Hospital Stay and Early Recovery
The average hospital stay after a partial colectomy is 3 to 4 days, assuming no complications. During that time, your medical team will monitor for signs that your bowel is “waking up,” the clearest signal being the ability to pass gas. Until that happens, you won’t be eating solid food.
Diet comes back in stages. You’ll start with clear fluids like water, broth, and weak tea. Once tolerated, you’ll move to thicker liquids like juice and milky drinks. The next step is a light diet of small portions of soft, low-fiber foods: things like white bread, eggs, well-cooked vegetables, and tender chicken. This temporary light diet lets your bowel adjust to digesting food again. Over the following weeks, you’ll gradually return to a normal diet.

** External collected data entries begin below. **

import Literature.AnabelianGeometry.SemiGraphs.TemperedFunctorialityProofs
import Literature.AnabelianGeometry.SemiGraphs.TemperedCoveringsLimitsProofs
import Literature.AnabelianGeometry.SemiGraphs.TemperoidsHomProofs
import HarnessLib

/-!
# Semi-graphs of anabelioids, §3, Proposition 3.6 (iv) — part 2: the pull-back functor is exact

Mochizuki, *Semi-graphs of anabelioids*, Publ. RIMS **42** (2006), §3, Proposition 3.6 (iv)
(manuscript p. 39) [cite: MochizukiSemiAnbd2006, Prop 3.6(iv) p.39]: a morphism `G' → G` "induces a
morphism of temperoids `B^temp(G') → B^temp(G)`" — a morphism of temperoids being (Def. 3.1 (iii)
p. 33) a functor preserving finite limits and countable colimits.  Continuing
`TemperedFunctorialityProofs.lean` (`covPullback F : B^cov(G) ⥤ B^cov(G')`): finite limits and
countable colimits in `B^cov(−)` are computed fibre by fibre (abc-iut-L3-d4,
`TemperedCoveringsLimitsProofs.lean`), so they are DETECTED fibre by fibre (a cone whose restrictions
to all `Π_v`, `Π_e` are limit cones is a limit cone — proved here), and `F^*` followed by restriction to
`v'` is restriction to `F v'` followed by `B^temp(F_{v'})`, which preserves them (abc-iut-L3-d2,
`btempRes_preserves(Co)LimitsOfShape`); hence `F^*` preserves finite limits and countable colimits
on `B^cov`.  The passage to the full subcategories `B^temp(−)` and to `π₁^temp` (Prop. 3.2) is the
next part.  No definitions; nothing here takes a side on
[IUTchIII] Cor. 3.12.
-/

noncomputable section

namespace Literature.AnabelianGeometry.SemiGraphs

namespace ProfiniteSemiGraph

open CategoryTheory CategoryTheory.Limits

universe u

variable {𝒢' 𝒢 : ProfiniteSemiGraph.{u}}

namespace CovObj

/-! ### Isomorphisms and (co)limits of `B^cov(G)` are detected fibre by fibre -/

/-- A morphism of `B^cov(G)` that is an isomorphism on every vertex and edge fibre is an isomorphism
(the inverse is compatible with the gluings). [cite: MochizukiSemiAnbd2006, §3 p.36] -/
theorem isIso_of_components {S T : CovObj 𝒢} (f : S ⟶ T) [hV : ∀ v, IsIso (f.fV v)]
    [hE : ∀ e, IsIso (f.fE e)] : IsIso f := by
  refine ⟨⟨⟨fun v => inv (f.fV v), fun e => inv (f.fE e), fun b v h => ?_⟩, ?_, ?_⟩⟩
  · rw [Functor.map_inv, IsIso.inv_comp_eq, ← Category.assoc, IsIso.eq_comp_inv]
    exact (f.comm b v h).symm
  · exact hom_ext' _ _ (fun v => IsIso.hom_inv_id (f.fV v)) (fun e => IsIso.hom_inv_id (f.fE e))
  · exact hom_ext' _ _ (fun v => IsIso.inv_hom_id (f.fV v)) (fun e => IsIso.inv_hom_id (f.fE e))

section Limits

variable {J : Type} [SmallCategory J] [FinCategory J]

/-- **Finite limits of `B^cov(G)` are detected fibre by fibre**: a cone whose restrictions to every
`B^temp(Π_v)` and `B^temp(Π_e)` are limit cones is a limit cone.
[cite: MochizukiSemiAnbd2006, §3 p.36] -/
theorem isLimitOfComponents {K : J ⥤ CovObj 𝒢} (c : Cone K)
    (hV : ∀ v, IsLimit ((restrictV 𝒢 v).mapCone c)) (hE : ∀ e, IsLimit ((restrictE 𝒢 e).mapCone c)) :
    Nonempty (IsLimit c) := by
  obtain ⟨ℓ, hℓ, hℓV, hℓE⟩ := exists_limitCone K
  let φ : c ⟶ ℓ := hℓ.liftConeMorphism c
  haveI : ∀ v, IsIso (φ.hom.fV v) := fun v => by
    have h1 := IsLimit.hom_isIso (hV v) (hℓV v).some ((Cone.functoriality K (restrictV 𝒢 v)).map φ)
    exact ((Cone.forget _).mapIso (@asIso _ _ _ _ _ h1)).isIso_hom
  haveI : ∀ e, IsIso (φ.hom.fE e) := fun e => by
    have h1 := IsLimit.hom_isIso (hE e) (hℓE e).some ((Cone.functoriality K (restrictE 𝒢 e)).map φ)
    exact ((Cone.forget _).mapIso (@asIso _ _ _ _ _ h1)).isIso_hom
  haveI : IsIso φ.hom := isIso_of_components φ.hom
  haveI : IsIso φ := Cone.cone_iso_of_hom_iso φ
  exact ⟨hℓ.ofIsoLimit (asIso φ).symm⟩

end Limits

section Colimits

variable {J : Type} [SmallCategory J] [CountableCategory J]

/-- **Countable colimits of `B^cov(G)` are detected fibre by fibre**: a cocone whose restrictions to
every `B^temp(Π_v)` and `B^temp(Π_e)` are colimit cocones is a colimit cocone.
[cite: MochizukiSemiAnbd2006, §3 p.36] -/
theorem isColimitOfComponents {K : J ⥤ CovObj 𝒢} (c : Cocone K)
    (hV : ∀ v, IsColimit ((restrictV 𝒢 v).mapCocone c))
    (hE : ∀ e, IsColimit ((restrictE 𝒢 e).mapCocone c)) : Nonempty (IsColimit c) := by
  obtain ⟨ℓ, hℓ, hℓV, hℓE⟩ := exists_colimitCocone K
  let φ : ℓ ⟶ c := hℓ.descCoconeMorphism c
  haveI : ∀ v, IsIso (φ.hom.fV v) := fun v => by
    have h1 := IsColimit.hom_isIso (hℓV v).some (hV v)
      ((Cocone.functoriality K (restrictV 𝒢 v)).map φ)
    exact ((Cocone.forget _).mapIso (@asIso _ _ _ _ _ h1)).isIso_hom
  haveI : ∀ e, IsIso (φ.hom.fE e) := fun e => by
    have h1 := IsColimit.hom_isIso (hℓE e).some (hE e)
      ((Cocone.functoriality K (restrictE 𝒢 e)).map φ)
    exact ((Cocone.forget _).mapIso (@asIso _ _ _ _ _ h1)).isIso_hom
  haveI : IsIso φ.hom := isIso_of_components φ.hom
  haveI : IsIso φ := Cocone.cocone_iso_of_hom_iso φ
  exact ⟨hℓ.ofIsoColimit (asIso φ)⟩

end Colimits

end CovObj

namespace Hom

variable (F : Hom 𝒢' 𝒢)

/-- **`F^* : B^cov(G) ⥤ B^cov(G')` preserves finite limits** (restriction to `v'` after `F^*` is
restriction to `F v'` followed by `B^temp(F_{v'})`, both of which preserve finite limits, and limits of
`B^cov(G')` are detected fibre by fibre). [cite: MochizukiSemiAnbd2006, Prop 3.6(iv) p.39] -/
theorem preservesLimitsOfShape_covPullback (J : Type) [SmallCategory J] [FinCategory J] :
    PreservesLimitsOfShape J F.covPullback := by
  haveI : ∀ v, PreservesLimitsOfShape J (restrictV 𝒢 v) :=
    fun v => CovObj.preservesLimitsOfShape_restrictV 𝒢 v
  haveI : ∀ e, PreservesLimitsOfShape J (restrictE 𝒢 e) :=
    fun e => CovObj.preservesLimitsOfShape_restrictE 𝒢 e
  haveI : ∀ v', PreservesLimitsOfShape J (BTemp.res (F.hV v')) :=
    fun v' => btempRes_preservesLimitsOfShape (F.hV v') J
  haveI : ∀ e', PreservesLimitsOfShape J (BTemp.res (F.hE e')) :=
    fun e' => btempRes_preservesLimitsOfShape (F.hE e') J
  refine ⟨fun {K} => ⟨fun {c} hc => CovObj.isLimitOfComponents _ (fun v' => ?_) (fun e' => ?_)⟩⟩
  · change IsLimit ((F.covPullback ⋙ restrictV 𝒢' v').mapCone c)
    rw [F.covPullback_comp_restrictV v']
    exact isLimitOfPreserves _ hc
  · change IsLimit ((F.covPullback ⋙ restrictE 𝒢' e').mapCone c)
    rw [F.covPullback_comp_restrictE e']
    exact isLimitOfPreserves _ hc

/-- `F^*` preserves finite limits. [cite: MochizukiSemiAnbd2006, Prop 3.6(iv) p.39] -/
theorem preservesFiniteLimits_covPullback : PreservesFiniteLimits F.covPullback :=
  ⟨fun J _ _ => F.preservesLimitsOfShape_covPullback J⟩

/-- **`F^* : B^cov(G) ⥤ B^cov(G')` preserves countable colimits.**
[cite: MochizukiSemiAnbd2006, Prop 3.6(iv) p.39] -/
theorem preservesColimitsOfShape_covPullback (J : Type) [SmallCategory J] [CountableCategory J] :
    PreservesColimitsOfShape J F.covPullback := by
  haveI : ∀ v, PreservesColimitsOfShape J (restrictV 𝒢 v) :=
    fun v => CovObj.preservesColimitsOfShape_restrictV 𝒢 v
  haveI : ∀ e, PreservesColimitsOfShape J (restrictE 𝒢 e) :=
    fun e => CovObj.preservesColimitsOfShape_restrictE 𝒢 e
  haveI : ∀ v', PreservesColimitsOfShape J (BTemp.res (F.hV v')) :=
    fun v' => btempRes_preservesColimitsOfShape (F.hV v') J
  haveI : ∀ e', PreservesColimitsOfShape J (BTemp.res (F.hE e')) :=
    fun e' => btempRes_preservesColimitsOfShape (F.hE e') J
  refine ⟨fun {K} => ⟨fun {c} hc => CovObj.isColimitOfComponents _ (fun v' => ?_) (fun e' => ?_)⟩⟩
  · change IsColimit ((F.covPullback ⋙ restrictV 𝒢' v').mapCocone c)
    rw [F.covPullback_comp_restrictV v']
    exact isColimitOfPreserves _ hc
  · change IsColimit ((F.covPullback ⋙ restrictE 𝒢' e').mapCocone c)
    rw [F.covPullback_comp_restrictE e']
    exact isColimitOfPreserves _ hc

end Hom

end ProfiniteSemiGraph

end Literature.AnabelianGeometry.SemiGraphs

end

Full recovery at home typically takes 4 to 6 weeks for laparoscopic surgery and somewhat longer for open surgery. During this time you’ll be advised to avoid heavy lifting and strenuous activity while the internal reconnection site heals.
Risks and Complications
The reconnection point where the two ends of the colon are joined is called an anastomosis, and the most serious specific risk of this surgery is a leak at that site. Leak rates depend heavily on where in the colon the connection is made. Right-sided connections (where the small intestine meets the remaining colon) have the lowest risk, in the range of 1 to 3%. Left-sided colorectal connections carry higher risk, reported anywhere from 0.5 to 18% depending on how low in the pelvis the connection sits. One large study found that right-sided colectomies for cancer had a leak rate of about 1.4%, compared to 5.2% for left-sided procedures.
A leak can cause fever, increasing abdominal pain, and rapid heart rate in the days after surgery, and it sometimes requires a return to the operating room. Other possible complications include surgical site infection, blood clots, bleeding, and temporary bowel obstruction from post-surgical swelling.
When a Stoma Is Needed
In most planned partial colectomies, the surgeon reconnects the bowel immediately and no stoma (an opening in the abdomen for waste to pass into a bag) is needed. But in certain situations, particularly emergency surgery for an obstructed or perforated colon, a temporary stoma may be created to allow the reconnection site to heal without stool passing through it.
The plan is usually to reverse a temporary stoma in a second surgery several months later. However, reversal doesn’t always happen. Studies of patients who had left-sided obstructive colon cancer resections found that 10 to 30% of temporary stomas become permanent, often because of the patient’s overall health, cancer progression, or complications that make reversal surgery too risky. If a stoma is a possibility in your case, your surgeon will discuss this before the operation.
Long-Term Bowel Function
Most people worry about permanent changes to their digestion, but the research is reassuring. A study tracking patients at a median of 16 months after colectomy for colon cancer found that overall bowel function scores did not significantly change compared to before surgery. In fact, stool-related symptoms like pain during bowel movements, bleeding, and anal skin irritation actually improved over time.
In the first few months, it’s common to have more frequent or looser stools than you’re used to, particularly after a right hemicolectomy, since the right colon is responsible for absorbing water. This usually improves as the remaining colon adapts. Some people settle into a pattern of one or two extra bowel movements per day compared to their pre-surgery baseline, while others notice no lasting change at all. Eating smaller, more frequent meals and avoiding very high-fiber or greasy foods in the early months can help your system adjust more comfortably.